Its not as grand as a lot here but planning to have: 

-Insulated electric roller door
-Plenty of power points with one USB socket by the work bench
-Wifi will be fine as its attached and right next to the router
-I have a spare TV so will put the on the wall with freesat
-Craftsman adjustable hydraulic garage stool
-Interlocking floor tiles I have found cheaper in the states so will bring them back next time I'm out there
-Good lighting and painting it white


----------



## 47p2 (Jun 17, 2007)

Uncle Winnet said:


> im currently planing my garage and 1 thing im planning to do is to install a 2 post lift later down the line so im haveing the floor layed for the REQUIRED 6 inch ( 150MM ) THICKNESS to take the lift


You sure 6" is enough for a 2 post lift.

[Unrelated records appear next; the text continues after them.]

/-- **THE SOLUTION OF (116) IS LIPSCHITZ IN THE OPERATOR `𝒢`**: for two regimes with the same scalar letters and `‖𝒢₁f − 𝒢₂f‖ ≤ δ‖f‖`,
`‖𝒜₁(𝔄) − 𝒜₂(𝔄)‖ ≤ δ·(j + C₄(ε₄ + a)²)/(1 − (θ + 4B₀C₄(ε₄ + a)))` — the two fixed points in the ball `‖X‖ ≤ ε₄`: `𝒜₁ − 𝒜₂ = (T₁𝒜₁ − T₁𝒜₂) +
(T₁𝒜₂ − T₂𝒜₂)`, the first term by the contraction estimate (120) (`lipschitz_120`), the second `= (𝒢₂ − 𝒢₁)J + (𝒢₂ − 𝒢₁)(W(𝒜₂ + 𝔄))` bounded by
`δ(j + C₄(ε₄ + a)²)` (Prop. 4's quadratic bound on the ball of radius `ε₄ + a ≤ a₃/2`). [cite: Balaban1985Variational, Prop. 6 (116)–(121) p.295] -/
theorem norm_solA_sub_solA_le (R₁ : Regime 𝒢₁ Λ W B₀ θ C₄ a₃ j a ε₄) (R₂ : Regime 𝒢₂ Λ W B₀ θ C₄ a₃ j a ε₄) (hJ : ‖J‖ ≤ j) (h𝔄 : ‖𝔄‖ < a)
    (hδ0 : 0 ≤ δ) (hδ : ∀ f, ‖𝒢₁ f - 𝒢₂ f‖ ≤ δ * ‖f‖) :
    ‖solA 𝒢₁ Λ W J ε₄ 𝔄 - solA 𝒢₂ Λ W J ε₄ 𝔄‖ ≤ δ * (j + C₄ * (ε₄ + a) ^ 2) / (1 - (θ + 4 * B₀ * C₄ * (ε₄ + a))) := by
  obtain ⟨h₁, hfix₁⟩ := R₁.solA_mem hJ h𝔄
  obtain ⟨h₂, hfix₂⟩ := R₂.solA_mem hJ h𝔄
  set X₁ := solA 𝒢₁ Λ W J ε₄ 𝔄 with hX₁
  set X₂ := solA 𝒢₂ Λ W J ε₄ 𝔄 with hX₂
  set κ : ℝ := θ + 4 * B₀ * C₄ * (ε₄ + a) with hκ
  have hκ1 : κ < 1 := R₁.contr
  have ha : 0 < a := (norm_nonneg _).trans_lt h𝔄
  -- the contraction part
  have hT1 : ‖mapT 𝒢₁ Λ W J 𝔄 X₁ - mapT 𝒢₁ Λ W J 𝔄 X₂‖ ≤ κ * ‖X₁ - X₂‖ :=
    lipschitz_120 (J := J) R₁.norm_G R₁.norm_L R₁.quad R₁.B₀_nonneg R₁.C₄_nonneg h𝔄 R₁.ε₄_nonneg R₁.dom h₁ h₂
  -- the perturbation part: `T₁X₂ − T₂X₂ = (𝒢₂ − 𝒢₁)J + (𝒢₂ − 𝒢₁)(W(X₂ + 𝔄))`
  have harg : ‖X₂ + 𝔄‖ < ε₄ + a := norm_arg_lt h𝔄 h₂
  have harg3 : ‖X₂ + 𝔄‖ < a₃ := harg.trans_le (by linarith [R₁.dom, R₁.ε₄_nonneg])
  have hW : ‖W (X₂ + 𝔄)‖ ≤ C₄ * (ε₄ + a) ^ 2 :=
    (R₁.quad.quad _ harg3).trans (mul_le_mul_of_nonneg_left (pow_le_pow_left₀ (norm_nonneg _) harg.le 2) R₁.C₄_nonneg)
  have hT2 : ‖mapT 𝒢₁ Λ W J 𝔄 X₂ - mapT 𝒢₂ Λ W J 𝔄 X₂‖ ≤ δ * (j + C₄ * (ε₄ + a) ^ 2) := by
    have e : mapT 𝒢₁ Λ W J 𝔄 X₂ - mapT 𝒢₂ Λ W J 𝔄 X₂ = -(𝒢₁ J - 𝒢₂ J) - (𝒢₁ (W (X₂ + 𝔄)) - 𝒢₂ (W (X₂ + 𝔄))) := by
      rw [mapT_apply, mapT_apply]; abel
    rw [e]
    calc _ ≤ ‖-(𝒢₁ J - 𝒢₂ J)‖ + ‖𝒢₁ (W (X₂ + 𝔄)) - 𝒢₂ (W (X₂ + 𝔄))‖ := norm_sub_le _ _
      _ ≤ δ * ‖J‖ + δ * ‖W (X₂ + 𝔄)‖ := by rw [norm_neg]; exact add_le_add (hδ _) (hδ _)
      _ ≤ δ * j + δ * (C₄ * (ε₄ + a) ^ 2) := add_le_add (mul_le_mul_of_nonneg_left hJ hδ0) (mul_le_mul_of_nonneg_left hW hδ0)
      _ = δ * (j + C₄ * (ε₄ + a) ^ 2) := by ring
  -- `X₁ − X₂ = (T₁X₁ − T₁X₂) + (T₁X₂ − T₂X₂)`
  have e : X₁ - X₂ = (mapT 𝒢₁ Λ W J 𝔄 X₁ - mapT 𝒢₁ Λ W J 𝔄 X₂) + (mapT 𝒢₁ Λ W J 𝔄 X₂ - mapT 𝒢₂ Λ W J 𝔄 X₂) := by
    rw [hfix₁, hfix₂]; abel
  have hmain : ‖X₁ - X₂‖ ≤ κ * ‖X₁ - X₂‖ + δ * (j + C₄ * (ε₄ + a) ^ 2) := by
    calc ‖X₁ - X₂‖ = ‖(mapT 𝒢₁ Λ W J 𝔄 X₁ - mapT 𝒢₁ Λ W J 𝔄 X₂) + (mapT 𝒢₁ Λ W J 𝔄 X₂ - mapT 𝒢₂ Λ W J 𝔄 X₂)‖ := by rw [← e]
      _ ≤ _ := (norm_add_le _ _).trans (add_le_add hT1 hT2)
  have h1κ : 0 < 1 - κ := by linarith
  rw [le_div_iff₀ h1κ]
  nlinarith [norm_nonneg (X₁ - X₂), hmain]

My 4 post lift is sitting on 8" of concrete as per the spec of the manufacturers and from what I know 2 post lifts need more that 4 posts lifts


----------



## m00k (Mar 22, 2007)

Some good points thanks guys...

Have a few old lcd TVs kicking about so hey could be put to good use maybe even stretch to a cheap sound bar but have a decent enuff technics midi seperates system from back in the day would maybe even do

Boiler will be in there so def contemplating a radiator and mr max has kindly given me the link of www.jaseals.com or uk to order up draft excluders for the garage door

Don't think I will ever have the use of a lift in there tbh as much as I would like one...

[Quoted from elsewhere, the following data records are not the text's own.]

import Summits.BirchSwinnertonDyer.BirchSwinnertonDyer.Theorems.Rank2ObservatoryCubicFieldR1519348
import Summits.BirchSwinnertonDyer.BirchSwinnertonDyer.Theorems.Rank2Observatory2DescLinGens
import HarnessLib

/-!
# BirchSwinnertonDyer — rank ≥ 2 observatory: prime elements of the cubic field of `-50 + 92 * X - 30 * X ^ 2 + X ^ 3` (generator addendum `R1519348 C1a`)

HONEST FRAMING: per-curve certified theorems and census instruments; no claim on BSD in rank ≥ 2.

Per-FIELD addendum of the KERNEL-2DESC instrument (design `b2b-bsdr2-cert-3/KERNEL-2DESC.md` §9d) for the cubic
field `K = ℚ(α)`, `α` a root of `-50 + 92 * X - 30 * X ^ 2 + X ^ 3` (`Δ = 1519348`, `𝓞_K` a PID; file `Rank2ObservatoryCubicFieldR1519348`):
for 2 elements `e = c₀ + c₁α + c₂α² = lin aeval_α c₀ c₁ c₂` it certifies the norm (`MonicCubic.normForm`,
`norm_lin_eq`) and primality (norm `±p`, or norm `±p^f` with the residue certificate of `lin_prime_of_pow`);
(totally real field: the signs at the three real places are certified inline per curve). These elements generate the primes
dividing `F′(θ)` for the census curves with this `2`-division field, `N < 5·10⁵` (data: kit job `j130842` + second
implementation `percurve/identities3r.py`); the per-curve files `Rank2Observatory<label>TwoDescRankTwo.lean`
reference them by name (`e_<c₀>_<c₁>_<c₂>_norm|prime`, `m` = minus). Generated by
`percurve/gen_addendum4.py`. Sorry-free; axioms `propext`, `Classical.choice`, `Quot.sound`.
[cite: Marcus2018, Ch. 3, Thm. 22] [cite: Cassels1991LecturesEllipticCurves, §15]
-/

-- single-conjunct summit: `Summit.BirchSwinnertonDyer.BirchSwinnertonDyer.…` repeats the name by design
set_option linter.dupNamespace false

noncomputable section

open scoped NumberField

open Literature.NumberTheory.NumberFields Polynomial NumberField

namespace Summit.BirchSwinnertonDyer.BirchSwinnertonDyer.Rank2Observatory.TwoDescCubic.FieldR1519348

/-- `N(66 - 93 * α - 2 * α ^ 2) = -2` (a prime above `2`, residue degree `1`; first met at `379837a1`). [folklore] -/
theorem e_66_m93_m2_norm : Algebra.norm ℚ ((lin aeval_α 66 (-93) (-2) : 𝓞 (CubicField (-30) 92 (-50))) : (CubicField (-30) 92 (-50))) = ((-2 : ℤ) : ℚ) :=
  norm_lin_eq irreducible aeval_α finrank_eq 66 (-93) (-2) (by norm_num [MonicCubic.normForm])

/-- `66 - 93 * α - 2 * α ^ 2` is prime (norm `±2`). [cite: Marcus2018, Ch. 3, Thm. 22] -/
theorem e_66_m93_m2_prime : Prime (lin aeval_α 66 (-93) (-2) : 𝓞 (CubicField (-30) 92 (-50))) :=
  lin_prime_of_prime irreducible aeval_α finrank_eq 66 (-93) (-2) (n := -2)
    (by norm_num [MonicCubic.normForm]) (by norm_num)

/-- `N(5439 - 9186 * α + 2012 * α ^ 2) = -379837` (a prime above `379837`, residue degree `1`; first met at `379837a1`). [folklore] -/
theorem e_5439_m9186_2012_norm : Algebra.norm ℚ ((lin aeval_α 5439 (-9186) 2012 : 𝓞 (CubicField (-30) 92 (-50))) : (CubicField (-30) 92 (-50))) = ((-379837 : ℤ) : ℚ) :=
  norm_lin_eq irreducible aeval_α finrank_eq 5439 (-9186) 2012 (by norm_num [MonicCubic.normForm])

/-- `5439 - 9186 * α + 2012 * α ^ 2` is prime (norm `±379837`). [cite: Marcus2018, Ch. 3, Thm. 22] -/
theorem e_5439_m9186_2012_prime : Prime (lin aeval_α 5439 (-9186) 2012 : 𝓞 (CubicField (-30) 92 (-50))) :=
  lin_prime_of_prime irreducible aeval_α finrank_eq 5439 (-9186) 2012 (n := -379837)
    (by norm_num [MonicCubic.normForm]) (by norm_num)

end Summit.BirchSwinnertonDyer.BirchSwinnertonDyer.Rank2Observatory.TwoDescCubic.FieldR1519348

end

It'll prob be 10-11 ft wide and 20ft long so nothing massive or industrial

Hope to get mats for the flooring too

Gonna be left plumbed for a sink hot and cold feed and waste with an outdoor socket and hot water tap outside too

Have some extra fluorescent tube lighting lined up too and will be a plastered finish so easy painted if builder doesn't get that finish

At least six double socket power points


----------



## Pinky (Feb 15, 2008)

An outside area which has good drainage for a wash bay might be good to and maybe back wall all with shelf space and cupboards for all your stuff and tools .


----------